··· Records provided ···
import Mathlib
import HarnessLib
import Summits.HubbardSuperconductivity.HubbardSuperconductivity.Theorems.KLProgrammeKLRegimeEngineTwoLegStepV17F2ZeroCloser
import Summits.HubbardSuperconductivity.HubbardSuperconductivity.Theorems.KLProgrammeKLRegimeEngineTwoLegStepV17F2Closers
import Summits.HubbardSuperconductivity.HubbardSuperconductivity.Theorems.KLProgrammeKLRegimeEngineV8DefsU9

/-!
# K3 gen-8 engine-flow child `KLRegimeEngineV17F2` (stmt-HubbardSuperconductivity-20437), stub (M) `stub_twoLeg_scale0` ON ITS LITERAL BINDERS:
# the two-leg slot at scale `0` from stub 6-F's reading jets and the two nested legs — NOTHING ELSE (row (B) discharged through the (E3-THR) door;
# three keyings: `klEngU₀7` (scale-0 sub-door), `klEngU₀8` (all-scales, P-free), `klEngU₀9` (all-scales ∧ cz·polynomial-killer — (R41d), THE REGISTERED ONE))

Cell gate-hubbard-kl, seat p1b (g8), (M) owner.  One application of p1b's `twoLegStepV17F2_zero_of_readJetBound_bareSlopes` (…TwoLegStepV17F2ZeroCloser)
at the REGISTERED package `klEngGeo7` / `klEngQ6 P R` and tables `klC4aJetC` / `klC4aJetC' P R`, with
* the regime converted from the registered thresholds (`c ≤ klEngC₃6 P R ≤ klCurveC3 R`, `U ≤ klEngU₀8 P R c ≤ klEngU₀3 ≤ klCurveU0 R ∧ ≤ 1`),
* the covariance number `a₁ := klE3A1 R` (`bareAlphaOne_le_klE3A1`, …DefsU7 §1) and the four scale-`0` numerals DISCHARGED by the (E3-THR) door
  (`bareFrame_numerals_of_le_klE3U₀` / `_klEngU₀8` / `_klEngU₀9`, …DefsU7 §3–§4 / …DefsU9 — token #10 of the registration = `klEngU₀9`, plan g17 (R41d)),
* the package lines `klC4aJetC_le_klEngGeo7_S` (r2d-p1) / `klC4aJetC'_le_klEngQ6_S'` (c4a-1) and `klEngQ6_CL_nonneg`:
**`stub_twoLeg_scale0_of_nestedLegs_U9`** (+ the `_U7`/`_U8` keyings) — (M)'s literal binders (thresholds `klEngC₃6`, `klEngU₀9`; `FrameOK … (klFlowFrameU … 0)`, `EngineBoundsAtV17F2 … 0`,
stub 6-F's `TwoLegReadJetBound … (klFlowFrameU … 0) 0`) + the two nested-leg rates `hcut`/`hsp` of the scale-`0` local part (VL lanes; empty histories)
⇒ `TwoLegStepV17F2 L M klEngGeo7 P (klEngQ6 P R) R β U μ 0`.  So (M) = stub 6-F@0 ∘ THIS ∘ (C).  Proofs only; no definitions.
References: BGM 2006 §3 (3.2)–(3.3), (2.40) [cite: BenfattoGiulianiMastropietro2006].
-/

noncomputable section

namespace Summit.HubbardSuperconductivity.HubbardSuperconductivity.Theorems.EngineV8

set_option linter.dupNamespace false -- summit = problem name (single-conjunct summit), D-0017

open Real Finset Literature.MathematicalPhysics.QuantumLattice Literature.Probability.LatticeModels
open Literature.MathematicalPhysics.QuantumLattice.FermiRG Literature.MathematicalPhysics.QuantumLattice.BandSectorCounting
open Summit.HubbardSuperconductivity.HubbardSuperconductivity.Theorems.KLProgrammeLegKernels
open Summit.HubbardSuperconductivity.HubbardSuperconductivity.Theorems.DispersionFlow
open Summit.HubbardSuperconductivity.HubbardSuperconductivity.Theorems.PerturbedFermiCurve
open Summit.HubbardSuperconductivity.HubbardSuperconductivity.Theorems.KLRegimeSplit

/-- **STUB (M) ON ITS LITERAL BINDERS AT THE SCALE-0 SUB-DOOR `klEngU₀7`** (twin for a registration keyed on `klEngU₀7`): from the registered binders (`P.WF`, `R.WF2`, `0 < c ≤ klEngC₃6 P R`, `μ ∈ klWindowC`,
`0 < U ≤ klEngU₀7 P R c`, `klBetaMin ≤ β ≤ e^{c/U²}`, the volume thresholds, `FrameOK … (klFlowFrameU … 0)`, the scale-`0` engine bounds, stub 6-F's
scale-`0` reading jets) and the two nested-leg rates of the scale-`0` local part: `TwoLegStepV17F2 L M klEngGeo7 P (klEngQ6 P R) R β U μ 0`. -/
theorem stub_twoLeg_scale0_of_nestedLegs_U7 (P : SplitConsts) (R : RenConsts) (c : ℝ) (hP : P.WF) (hR : R.WF2) (hc : 0 < c)
    (hc3 : c ≤ klEngC₃6 P R) (μ : ℝ) (hμ : μ ∈ klWindowC) (U : ℝ) (hU : 0 < U) (hUle : U ≤ klEngU₀7 P R c) (β : ℝ) (hβ : klBetaMin ≤ β)
    (hβc : β ≤ Real.exp (c / U ^ 2)) (L M : ℕ) [NeZero L] [NeZero M] (hL : klEngL₃ β U ≤ L) (hM : klEngM₃ β U L ≤ M)
    (hfr : FrameOK R U (nScales β) μ (klFlowFrameU L M β U μ 0))
    (hE : EngineBoundsAtV17F2 L M klEngGeo7 P (klEngQ6 P R) β U μ 0)
    (hJ : TwoLegReadJetBound L M klC4aJetC (klC4aJetC' P R) β U μ (klFlowFrameU L M β U μ 0) 0)
    (hcut : ∀ (Mq : ℕ → ℕ) (L₁ M₁ M₂ : ℕ) [NeZero L₁] [NeZero M₁] [NeZero M₂], L ≤ L₁ → (klEngQ6 P R).M0 β L₁ ≤ M₁ → Mq L₁ ≤ M₁ →
      M₁ ≤ M₂ →
      (∀ j < 0, histV17F2 L₁ M₁ klEngGeo7 P (klEngQ6 P R) R β U μ j ∧ TwoLegSlopes L₁ M₁ R β U μ (klFlowFrameU L₁ M₁ β U μ j) j) →
      (∀ j < 0, histV17F2 L₁ M₂ klEngGeo7 P (klEngQ6 P R) R β U μ j ∧ TwoLegSlopes L₁ M₂ R β U μ (klFlowFrameU L₁ M₂ β U μ j) j) →
        ∀ θ : ℝ, |klLocalPart L₁ M₁ β U μ (klFlowFrameU L₁ M₁ β U μ 0) 0 θ -
          klLocalPart L₁ M₂ β U μ (klFlowFrameU L₁ M₂ β U μ 0) 0 θ| ≤ (klEngQ6 P R).CL β 0 / 4 / L₁)
    (hsp : ∀ (Mq : ℕ → ℕ) (L₁ L₂ M₂ : ℕ) [NeZero L₁] [NeZero L₂] [NeZero M₂], L ≤ L₁ → L₁ ∣ L₂ → (klEngQ6 P R).M0 β L₁ ≤ M₂ →
      Mq L₁ ≤ M₂ → (klEngQ6 P R).M0 β L₂ ≤ M₂ → Mq L₂ ≤ M₂ →
      (∀ j < 0, histV17F2 L₁ M₂ klEngGeo7 P (klEngQ6 P R) R β U μ j ∧ TwoLegSlopes L₁ M₂ R β U μ (klFlowFrameU L₁ M₂ β U μ j) j) →
      (∀ j < 0, histV17F2 L₂ M₂ klEngGeo7 P (klEngQ6 P R) R β U μ j ∧ TwoLegSlopes L₂ M₂ R β U μ (klFlowFrameU L₂ M₂ β U μ j) j) →
        ∀ θ : ℝ, |klLocalPart L₁ M₂ β U μ (klFlowFrameU L₁ M₂ β U μ 0) 0 θ -
          klLocalPart L₂ M₂ β U μ (klFlowFrameU L₂ M₂ β U μ 0) 0 θ| ≤ (klEngQ6 P R).CL β 0 / 4 / L₁) :
    TwoLegStepV17F2 L M klEngGeo7 P (klEngQ6 P R) R β U μ 0 := by
  have _ := hP; have _ := hfr; have _ := hE
  have hRge : ∀ j, 0 ≤ R.Gfr j := hR.1.2.2
  have hcle : c ≤ klCurveC3 R := hc3.trans ((klEngC₃6_le_klEngC₃3 P R).trans (klEngC₃3_le_klCurveC3 P hRge))
  have hU3 : U ≤ klEngU₀3 P R c := hUle.trans (klEngU₀7_le_klEngU₀3 P R c)
  have hUle' : U ≤ klCurveU0 R := hU3.trans (klEngU₀3_le_klCurveU0 P hRge c)
  have hU1 : U ≤ 1 := le_one_of_le_klEngU₀3 hU3
  have hU1' : |U| ≤ 1 := by rw [abs_of_pos hU]; exact hU1
  obtain ⟨hs0, hs1, hfz, hf1⟩ := bareFrame_numerals_of_le_klE3U₀ hR.2.2 hU (hUle.trans (klEngU₀7_le_klE3U₀ P R c))
  exact twoLegStepV17F2_zero_of_readJetBound_bareSlopes klEngGeo7 (klEngQ6 P R) hR.1 hc hcle hμ hU hUle' hU1 hβ hβc hL hM
    (klEngQ6_CL_nonneg P R β 0) klC4aJetC_le_klEngGeo7_S (klC4aJetC'_le_klEngQ6_S' P R) hJ (klE3A1_pos R)
    (bareAlphaOne_le_klE3A1 R hU1') hs0 hs1 hfz hf1 hcut hsp


/-- **STUB (M) OF 20437 ON ITS LITERAL BINDERS, ROW (B) DISCHARGED**: from the registered binders (`P.WF`, `R.WF2`, `0 < c ≤ klEngC₃6 P R`, `μ ∈ klWindowC`,
`0 < U ≤ klEngU₀8 P R c`, `klBetaMin ≤ β ≤ e^{c/U²}`, the volume thresholds, `FrameOK … (klFlowFrameU … 0)`, the scale-`0` engine bounds, stub 6-F's
scale-`0` reading jets) and the two nested-leg rates of the scale-`0` local part: `TwoLegStepV17F2 L M klEngGeo7 P (klEngQ6 P R) R β U μ 0`. -/
theorem stub_twoLeg_scale0_of_nestedLegs_U8 (P : SplitConsts) (R : RenConsts) (c : ℝ) (hP : P.WF) (hR : R.WF2) (hc : 0 < c)
    (hc3 : c ≤ klEngC₃6 P R) (μ : ℝ) (hμ : μ ∈ klWindowC) (U : ℝ) (hU : 0 < U) (hUle : U ≤ klEngU₀8 P R c) (β : ℝ) (hβ : klBetaMin ≤ β)
    (hβc : β ≤ Real.exp (c / U ^ 2)) (L M : ℕ) [NeZero L] [NeZero M] (hL : klEngL₃ β U ≤ L) (hM : klEngM₃ β U L ≤ M)
    (hfr : FrameOK R U (nScales β) μ (klFlowFrameU L M β U μ 0))
    (hE : EngineBoundsAtV17F2 L M klEngGeo7 P (klEngQ6 P R) β U μ 0)
    (hJ : TwoLegReadJetBound L M klC4aJetC (klC4aJetC' P R) β U μ (klFlowFrameU L M β U μ 0) 0)
    (hcut : ∀ (Mq : ℕ → ℕ) (L₁ M₁ M₂ : ℕ) [NeZero L₁] [NeZero M₁] [NeZero M₂], L ≤ L₁ → (klEngQ6 P R).M0 β L₁ ≤ M₁ → Mq L₁ ≤ M₁ →
      M₁ ≤ M₂ →
      (∀ j < 0, histV17F2 L₁ M₁ klEngGeo7 P (klEngQ6 P R) R β U μ j ∧ TwoLegSlopes L₁ M₁ R β U μ (klFlowFrameU L₁ M₁ β U μ j) j) →
      (∀ j < 0, histV17F2 L₁ M₂ klEngGeo7 P (klEngQ6 P R) R β U μ j ∧ TwoLegSlopes L₁ M₂ R β U μ (klFlowFrameU L₁ M₂ β U μ j) j) →
        ∀ θ : ℝ, |klLocalPart L₁ M₁ β U μ (klFlowFrameU L₁ M₁ β U μ 0) 0 θ -
          klLocalPart L₁ M₂ β U μ (klFlowFrameU L₁ M₂ β U μ 0) 0 θ| ≤ (klEngQ6 P R).CL β 0 / 4 / L₁)
    (hsp : ∀ (Mq : ℕ → ℕ) (L₁ L₂ M₂ : ℕ) [NeZero L₁] [NeZero L₂] [NeZero M₂], L ≤ L₁ → L₁ ∣ L₂ → (klEngQ6 P R).M0 β L₁ ≤ M₂ →
      Mq L₁ ≤ M₂ → (klEngQ6 P R).M0 β L₂ ≤ M₂ → Mq L₂ ≤ M₂ →
      (∀ j < 0, histV17F2 L₁ M₂ klEngGeo7 P (klEngQ6 P R) R β U μ j ∧ TwoLegSlopes L₁ M₂ R β U μ (klFlowFrameU L₁ M₂ β U μ j) j) →
      (∀ j < 0, histV17F2 L₂ M₂ klEngGeo7 P (klEngQ6 P R) R β U μ j ∧ TwoLegSlopes L₂ M₂ R β U μ (klFlowFrameU L₂ M₂ β U μ j) j) →
        ∀ θ : ℝ, |klLocalPart L₁ M₂ β U μ (klFlowFrameU L₁ M₂ β U μ 0) 0 θ -
          klLocalPart L₂ M₂ β U μ (klFlowFrameU L₂ M₂ β U μ 0) 0 θ| ≤ (klEngQ6 P R).CL β 0 / 4 / L₁) :
    TwoLegStepV17F2 L M klEngGeo7 P (klEngQ6 P R) R β U μ 0 := by
  have _ := hP; have _ := hfr; have _ := hE
  have hRge : ∀ j, 0 ≤ R.Gfr j := hR.1.2.2
  have hcle : c ≤ klCurveC3 R := hc3.trans ((klEngC₃6_le_klEngC₃3 P R).trans (klEngC₃3_le_klCurveC3 P hRge))
  have hU3 : U ≤ klEngU₀3 P R c := hUle.trans (klEngU₀8_le_klEngU₀3 P R c)
  have hUle' : U ≤ klCurveU0 R := hU3.trans (klEngU₀3_le_klCurveU0 P hRge c)
  have hU1 : U ≤ 1 := le_one_of_le_klEngU₀3 hU3
  have hU1' : |U| ≤ 1 := by rw [abs_of_pos hU]; exact hU1
  obtain ⟨hs0, hs1, hfz, hf1⟩ := bareFrame_numerals_of_le_klEngU₀8 P hR.2.2 hU hUle
  exact twoLegStepV17F2_zero_of_readJetBound_bareSlopes klEngGeo7 (klEngQ6 P R) hR.1 hc hcle hμ hU hUle' hU1 hβ hβc hL hM
    (klEngQ6_CL_nonneg P R β 0) klC4aJetC_le_klEngGeo7_S (klC4aJetC'_le_klEngQ6_S' P R) hJ (klE3A1_pos R)
    (bareAlphaOne_le_klE3A1 R hU1') hs0 hs1 hfz hf1 hcut hsp

/-- **STUB (M) ON ITS LITERAL (REGISTERED) BINDERS — token #10 = `klEngU₀9` ((R41d))**: from the registered binders (`P.WF`, `R.WF2`, `0 < c ≤ klEngC₃6 P R`, `μ ∈ klWindowC`,
`0 < U ≤ klEngU₀9 P R c`, `klBetaMin ≤ β ≤ e^{c/U²}`, the volume thresholds, `FrameOK … (klFlowFrameU … 0)`, the scale-`0` engine bounds, stub 6-F's
scale-`0` reading jets) and the two nested-leg rates of the scale-`0` local part: `TwoLegStepV17F2 L M klEngGeo7 P (klEngQ6 P R) R β U μ 0`. -/
theorem stub_twoLeg_scale0_of_nestedLegs_U9 (P : SplitConsts) (R : RenConsts) (c : ℝ) (hP : P.WF) (hR : R.WF2) (hc : 0 < c)
    (hc3 : c ≤ klEngC₃6 P R) (μ : ℝ) (hμ : μ ∈ klWindowC) (U : ℝ) (hU : 0 < U) (hUle : U ≤ klEngU₀9 P R c) (β : ℝ) (hβ : klBetaMin ≤ β)
    (hβc : β ≤ Real.exp (c / U ^ 2)) (L M : ℕ) [NeZero L] [NeZero M] (hL : klEngL₃ β U ≤ L) (hM : klEngM₃ β U L ≤ M)
    (hfr : FrameOK R U (nScales β) μ (klFlowFrameU L M β U μ 0))
    (hE : EngineBoundsAtV17F2 L M klEngGeo7 P (klEngQ6 P R) β U μ 0)
    (hJ : TwoLegReadJetBound L M klC4aJetC (klC4aJetC' P R) β U μ (klFlowFrameU L M β U μ 0) 0)
    (hcut : ∀ (Mq : ℕ → ℕ) (L₁ M₁ M₂ : ℕ) [NeZero L₁] [NeZero M₁] [NeZero M₂], L ≤ L₁ → (klEngQ6 P R).M0 β L₁ ≤ M₁ → Mq L₁ ≤ M₁ →
      M₁ ≤ M₂ →
      (∀ j < 0, histV17F2 L₁ M₁ klEngGeo7 P (klEngQ6 P R) R β U μ j ∧ TwoLegSlopes L₁ M₁ R β U μ (klFlowFrameU L₁ M₁ β U μ j) j) →
      (∀ j < 0, histV17F2 L₁ M₂ klEngGeo7 P (klEngQ6 P R) R β U μ j ∧ TwoLegSlopes L₁ M₂ R β U μ (klFlowFrameU L₁ M₂ β U μ j) j) →
        ∀ θ : ℝ, |klLocalPart L₁ M₁ β U μ (klFlowFrameU L₁ M₁ β U μ 0) 0 θ -
          klLocalPart L₁ M₂ β U μ (klFlowFrameU L₁ M₂ β U μ 0) 0 θ| ≤ (klEngQ6 P R).CL β 0 / 4 / L₁)
    (hsp : ∀ (Mq : ℕ → ℕ) (L₁ L₂ M₂ : ℕ) [NeZero L₁] [NeZero L₂] [NeZero M₂], L ≤ L₁ → L₁ ∣ L₂ → (klEngQ6 P R).M0 β L₁ ≤ M₂ →
      Mq L₁ ≤ M₂ → (klEngQ6 P R).M0 β L₂ ≤ M₂ → Mq L₂ ≤ M₂ →
      (∀ j < 0, histV17F2 L₁ M₂ klEngGeo7 P (klEngQ6 P R) R β U μ j ∧ TwoLegSlopes L₁ M₂ R β U μ (klFlowFrameU L₁ M₂ β U μ j) j) →
      (∀ j < 0, histV17F2 L₂ M₂ klEngGeo7 P (klEngQ6 P R) R β U μ j ∧ TwoLegSlopes L₂ M₂ R β U μ (klFlowFrameU L₂ M₂ β U μ j) j) →
        ∀ θ : ℝ, |klLocalPart L₁ M₂ β U μ (klFlowFrameU L₁ M₂ β U μ 0) 0 θ -
          klLocalPart L₂ M₂ β U μ (klFlowFrameU L₂ M₂ β U μ 0) 0 θ| ≤ (klEngQ6 P R).CL β 0 / 4 / L₁) :
    TwoLegStepV17F2 L M klEngGeo7 P (klEngQ6 P R) R β U μ 0 := by
  have _ := hP; have _ := hfr; have _ := hE
  have hRge : ∀ j, 0 ≤ R.Gfr j := hR.1.2.2
  have hcle : c ≤ klCurveC3 R := hc3.trans ((klEngC₃6_le_klEngC₃3 P R).trans (klEngC₃3_le_klCurveC3 P hRge))
  have hU3 : U ≤ klEngU₀3 P R c := hUle.trans (klEngU₀9_le_klEngU₀3 P R c)
  have hUle' : U ≤ klCurveU0 R := hU3.trans (klEngU₀3_le_klCurveU0 P hRge c)
  have hU1 : U ≤ 1 := le_one_of_le_klEngU₀3 hU3
  have hU1' : |U| ≤ 1 := by rw [abs_of_pos hU]; exact hU1
  obtain ⟨hs0, hs1, hfz, hf1⟩ := bareFrame_numerals_of_le_klEngU₀9 P hR.2.2 hU hUle
  exact twoLegStepV17F2_zero_of_readJetBound_bareSlopes klEngGeo7 (klEngQ6 P R) hR.1 hc hcle hμ hU hUle' hU1 hβ hβc hL hM
    (klEngQ6_CL_nonneg P R β 0) klC4aJetC_le_klEngGeo7_S (klC4aJetC'_le_klEngQ6_S' P R) hJ (klE3A1_pos R)
    (bareAlphaOne_le_klE3A1 R hU1') hs0 hs1 hfz hf1 hcut hsp


end Summit.HubbardSuperconductivity.HubbardSuperconductivity.Theorems.EngineV8

end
···
**Exercise instructions**.
Throughout the data above, copy all lines where the word "volume" is found.

**Output of the task**.
`0 < U ≤ klEngU₀7 P R c`, `klBetaMin ≤ β ≤ e^{c/U²}`, the volume thresholds, `FrameOK … (klFlowFrameU … 0)`, the scale-`0` engine bounds, stub 6-F's
`0 < U ≤ klEngU₀8 P R c`, `klBetaMin ≤ β ≤ e^{c/U²}`, the volume thresholds, `FrameOK … (klFlowFrameU … 0)`, the scale-`0` engine bounds, stub 6-F's
`0 < U ≤ klEngU₀9 P R c`, `klBetaMin ≤ β ≤ e^{c/U²}`, the volume thresholds, `FrameOK … (klFlowFrameU … 0)`, the scale-`0` engine bounds, stub 6-F's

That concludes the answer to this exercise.